/-- **(W_alg-band) from Zariski descent on `X` itself and Bloch–Ogus** (the case `W = X`,
`φ = 𝟙` of `nashHighBandAlgebraic_of_zariskiDescent`, proved directly: no degree is needed):
if every rational Nash symbol class of the band is, on some Hodge model of `X`, a non-zero
integer multiple of a class transgressed from a Čech cochain of the analytic cover defined by
ZARISKI opens of `X`, then it is algebraic by `blochOgus1974_zariskiTransgression_algebraic`.
[cite: BlochOgus1974ENS, Prop. (6.4) and Cor. (6.9)] -/
theorem nashHighBandAlgebraic_of_zariskiCarried
    (hZ : ∀ ⦃n : ℕ⦄ ⦃X : SchemeOver ℂ⦄, IsSmoothProjective n X → ∀ (q : ℕ), 2 ≤ q → q + 3 ≤ n →
      ∀ (c : complexBetti X (2 * (q + 1))), IsRationalClass c → IsNashSymbolClass n X q c →
        ∃ (A : HodgeModel n X) (ι : Type) (V : ι → X.left.Opens) (U : ι → Set A.carrier)
          (hU : ∀ i, IsOpen (U i)),
          (∀ i, U i = A.toComplexPoints ⁻¹' {P | P.pt ∈ V i}) ∧ (∀ x, ∃ i, x ∈ U i) ∧
          ∃ (w : (Fin (q + 2) → ι) → MForm 𝓘(ℝ, A.model) A.carrier ℂ (q + 1))
            (θ : cclosedSmoothForms A.model A.carrier (2 * q + 1 + 1)) (m : ℤ),
            IsTransgression hU q w θ ∧ m ≠ 0 ∧
            A.deRham A.carrier (2 * q + 1 + 1)
                (complexDeRhamCohomology.mk A.model A.carrier (2 * q + 1 + 1) θ) =
              (m : ℂ) • A.pullback (2 * q + 1 + 1) c)
    (hBO : blochOgus1974_zariskiTransgression_algebraic) ⦃n : ℕ⦄ ⦃X : SchemeOver ℂ⦄
    (hX : IsSmoothProjective n X) (q : ℕ) (hq : 2 ≤ q) (hqn : q + 3 ≤ n)
    (c : complexBetti X (2 * (q + 1))) (hc : IsRationalClass c) (hs : IsNashSymbolClass n X q c) :
    c ∈ algebraicClasses X (q + 1) := by
  obtain ⟨A, ι, V, U, hU, hUV, hcov, w, θ, m, hT, hm, hdR⟩ := hZ hX q hq hqn c hc hs
  exact hBO hX A q V U hU hUV hcov w θ m c hT hm hdR

/-! ### The two-step form: globalisation with Zariski labels (G) and analytic-to-Zariski (Z) -/

/-- **(W_alg-band) from globalisation, analytic-to-Zariski transport, and Bloch–Ogus** (the
two-step form of Zariski descent). Hypotheses: `hG` — (G) GLOBALISATION WITH ZARISKI LABELS: after
a base change `φ : W ⟶ X` of non-zero degree from a smooth projective `n`-fold, the class `φ^* c`
of a rational Nash symbol class of the band is carried (`m ≠ 0`, `IsTransgression` of the symbol
forms) on a Hodge model `B` of `W` by a Milnor symbol cocycle `σ` of a finite ANALYTIC open cover
all of whose units are pull-backs `y ↦ s(B.toComplexPoints y)` of REGULAR functions
`s ∈ Γ(O, 𝒪_W)` on Zariski opens `O ⊇` (the image of) `U_J` (card, step (G): Nash units become
rational, hence — `W` being smooth — regular near `U_J`, after the finite étale globalisation and
Hironaka); `hZL` — (Z) ZARISKI-LABELLED SYMBOL CLASSES ARE ZARISKI TRANSGRESSIONS: such a class is,
on some Hodge model, a non-zero integer multiple of a class transgressed from a Čech cochain of
the analytic cover defined by Zariski opens (Leray for `W^an → W_Zar`; for the Milnor `K`-sheaf:
étale-to-Zariski descent and `Hᵖ(W_Zar, 𝒦^M_p) ≅ CHᵖ(W)`, Kerz (2009) Thm. 1.1); `hBO` — the
named fact `blochOgus1974_zariskiTransgression_algebraic`. Conclusion: the band stub, through
`nashHighBandAlgebraic_of_zariskiDescent` (`hG ∧ hZL` give its hypothesis `hZ`; rational classes
pull back to rational classes, `IsRationalClass.pullback`).
[cite: BlochOgus1974ENS, Prop. (6.4) and Cor. (6.9)] [cite: Kerz2009GerstenMilnorK, Thm. 1.1] -/
theorem nashHighBandAlgebraic_of_globalisation :
    (∀ ⦃n : ℕ⦄ ⦃X : SchemeOver ℂ⦄, IsSmoothProjective n X → ∀ (q : ℕ), 2 ≤ q → q + 3 ≤ n →
      ∀ (c : complexBetti X (2 * (q + 1))), IsRationalClass c → IsNashSymbolClass n X q c →
        ∃ (W : SchemeOver ℂ) (φ : W ⟶ X) (μ : HomologicalOrientation ℂ (ComplexPoints W) (2 * n))
          (ν : HomologicalOrientation ℂ (ComplexPoints X) (2 * n)) (d : ℤ),
          IsSmoothProjective n W ∧ d ≠ 0 ∧ HasDegree μ ν (AlgPoints.mapContinuous (L := ℂ) φ) d ∧
          ∃ (B : HodgeModel n W) (ι : Type) (_ : Fintype ι) (U : ι → Set B.carrier)
            (hU : ∀ i, IsOpen (U i)) (_ : ∀ x, ∃ i, x ∈ U i)
            (σ : (Fin (q + 2) → ι) → ((Fin (q + 1) → B.carrier → ℂ) →₀ ℤ))
            (_ : IsMilnorSymbolCocycle B.model U σ)
            (_ : ∀ J, ∀ t ∈ (σ J).support, ∀ k, ∃ (O : W.left.Opens) (s : Γ(W.left, O)),
              cechSet U J ⊆ B.toComplexPoints ⁻¹' {P | P.pt ∈ O} ∧
                ∀ y ∈ cechSet U J, t k y = AlgPoints.evalOrZero O s (B.toComplexPoints y))
            (θ : cclosedSmoothForms B.model B.carrier (2 * q + 1 + 1)) (m : ℤ),
            m ≠ 0 ∧ IsTransgression hU q (fun J ↦ symbolForm B.model (q + 1) (σ J)) θ ∧
              B.deRham B.carrier (2 * q + 1 + 1)
                  (complexDeRhamCohomology.mk B.model B.carrier (2 * q + 1 + 1) θ) =
                (m : ℂ) • B.pullback (2 * q + 1 + 1) (complexBetti.map φ (2 * (q + 1)) c)) →
    (∀ ⦃n : ℕ⦄ ⦃W : SchemeOver ℂ⦄, IsSmoothProjective n W → ∀ (q : ℕ), 2 ≤ q → q + 3 ≤ n →
      ∀ (x : complexBetti W (2 * (q + 1))), IsRationalClass x →
        (∃ (B : HodgeModel n W) (ι : Type) (_ : Fintype ι) (U : ι → Set B.carrier)
            (hU : ∀ i, IsOpen (U i)) (_ : ∀ x, ∃ i, x ∈ U i)
            (σ : (Fin (q + 2) → ι) → ((Fin (q + 1) → B.carrier → ℂ) →₀ ℤ))
            (_ : IsMilnorSymbolCocycle B.model U σ)
            (_ : ∀ J, ∀ t ∈ (σ J).support, ∀ k, ∃ (O : W.left.Opens) (s : Γ(W.left, O)),
              cechSet U J ⊆ B.toComplexPoints ⁻¹' {P | P.pt ∈ O} ∧
                ∀ y ∈ cechSet U J, t k y = AlgPoints.evalOrZero O s (B.toComplexPoints y))
            (θ : cclosedSmoothForms B.model B.carrier (2 * q + 1 + 1)) (m : ℤ),
            m ≠ 0 ∧ IsTransgression hU q (fun J ↦ symbolForm B.model (q + 1) (σ J)) θ ∧
              B.deRham B.carrier (2 * q + 1 + 1)
                  (complexDeRhamCohomology.mk B.model B.carrier (2 * q + 1 + 1) θ) =
                (m : ℂ) • B.pullback (2 * q + 1 + 1) x) →
        ∃ (B : HodgeModel n W) (ι : Type) (V : ι → W.left.Opens) (U : ι → Set B.carrier)
          (hU : ∀ i, IsOpen (U i)),
          (∀ i, U i = B.toComplexPoints ⁻¹' {P | P.pt ∈ V i}) ∧ (∀ x, ∃ i, x ∈ U i) ∧
          ∃ (w : (Fin (q + 2) → ι) → MForm 𝓘(ℝ, B.model) B.carrier ℂ (q + 1))
            (θ : cclosedSmoothForms B.model B.carrier (2 * q + 1 + 1)) (m : ℤ),
            IsTransgression hU q w θ ∧ m ≠ 0 ∧
            B.deRham B.carrier (2 * q + 1 + 1)
                (complexDeRhamCohomology.mk B.model B.carrier (2 * q + 1 + 1) θ) =
              (m : ℂ) • B.pullback (2 * q + 1 + 1) x) →
    blochOgus1974_zariskiTransgression_algebraic →
    ∀ ⦃n : ℕ⦄ ⦃X : SchemeOver ℂ⦄, IsSmoothProjective n X → ∀ (q : ℕ), 2 ≤ q → q + 3 ≤ n →
      ∀ (c : complexBetti X (2 * (q + 1))), IsRationalClass c → IsNashSymbolClass n X q c →
        c ∈ algebraicClasses X (q + 1) := by
  intro hG hZL hBO
  refine nashHighBandAlgebraic_of_zariskiDescent (fun n X hX q hq hqn c hc hs ↦ ?_) hBO
  obtain ⟨W, φ, μ, ν, d, hW, hd, hdeg, hcarried⟩ := hG hX q hq hqn c hc hs
  have hφc : IsRationalClass (complexBetti.map φ (2 * (q + 1)) c) :=
    hc.pullback (AlgPoints.mapContinuous (L := ℂ) φ)
  exact ⟨W, φ, μ, ν, d, hW, hd, hdeg, hZL hW q hq hqn _ hφc hcarried⟩

/-! ### Consequence for the stub (W_alg, weights `≥ 3`) -/

/-- **(W_alg, weights `≥ 3`) from Zariski descent in the band and Bloch–Ogus**: under `hZ` and
the fact, every rational Nash symbol class of weight `q + 1 ≥ 3` is algebraic
(`nashSymbolClassesAlgebraicHigh_of_band` fed with `nashHighBandAlgebraic_of_zariskiDescent`; the
cases outside the band are unconditional). [cite: BlochOgus1974ENS, Prop. (6.4) and Cor. (6.9)] -/
theorem nashSymbolClassesAlgebraicHigh_of_zariskiDescent
    (hZ : ∀ ⦃n : ℕ⦄ ⦃X : SchemeOver ℂ⦄, IsSmoothProjective n X → ∀ (q : ℕ), 2 ≤ q → q + 3 ≤ n →
      ∀ (c : complexBetti X (2 * (q + 1))), IsRationalClass c → IsNashSymbolClass n X q c →
        ∃ (W : SchemeOver ℂ) (φ : W ⟶ X) (μ : HomologicalOrientation ℂ (ComplexPoints W) (2 * n))
          (ν : HomologicalOrientation ℂ (ComplexPoints X) (2 * n)) (d : ℤ),
          IsSmoothProjective n W ∧ d ≠ 0 ∧ HasDegree μ ν (AlgPoints.mapContinuous (L := ℂ) φ) d ∧
          ∃ (B : HodgeModel n W) (ι : Type) (V : ι → W.left.Opens) (U : ι → Set B.carrier)
            (hU : ∀ i, IsOpen (U i)),
            (∀ i, U i = B.toComplexPoints ⁻¹' {P | P.pt ∈ V i}) ∧ (∀ x, ∃ i, x ∈ U i) ∧
            ∃ (w : (Fin (q + 2) → ι) → MForm 𝓘(ℝ, B.model) B.carrier ℂ (q + 1))
              (θ : cclosedSmoothForms B.model B.carrier (2 * q + 1 + 1)) (m : ℤ),
              IsTransgression hU q w θ ∧ m ≠ 0 ∧
              B.deRham B.carrier (2 * q + 1 + 1)
                  (complexDeRhamCohomology.mk B.model B.carrier (2 * q + 1 + 1) θ) =
                (m : ℂ) • B.pullback (2 * q + 1 + 1) (complexBetti.map φ (2 * (q + 1)) c))
    (hBO : blochOgus1974_zariskiTransgression_algebraic) : NashSymbolClassesAlgebraicHigh :=
  nashSymbolClassesAlgebraicHigh_of_band (nashHighBandAlgebraic_of_zariskiDescent hZ hBO)

end Summit.HodgeConjecture.HodgeConjecture.Theorems.MilnorKExponentialNash

end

+ + + + +

### Exercise description
Look through the entries and give the number of lines containing the word "cochain". Add nothing else.

### Your solution
2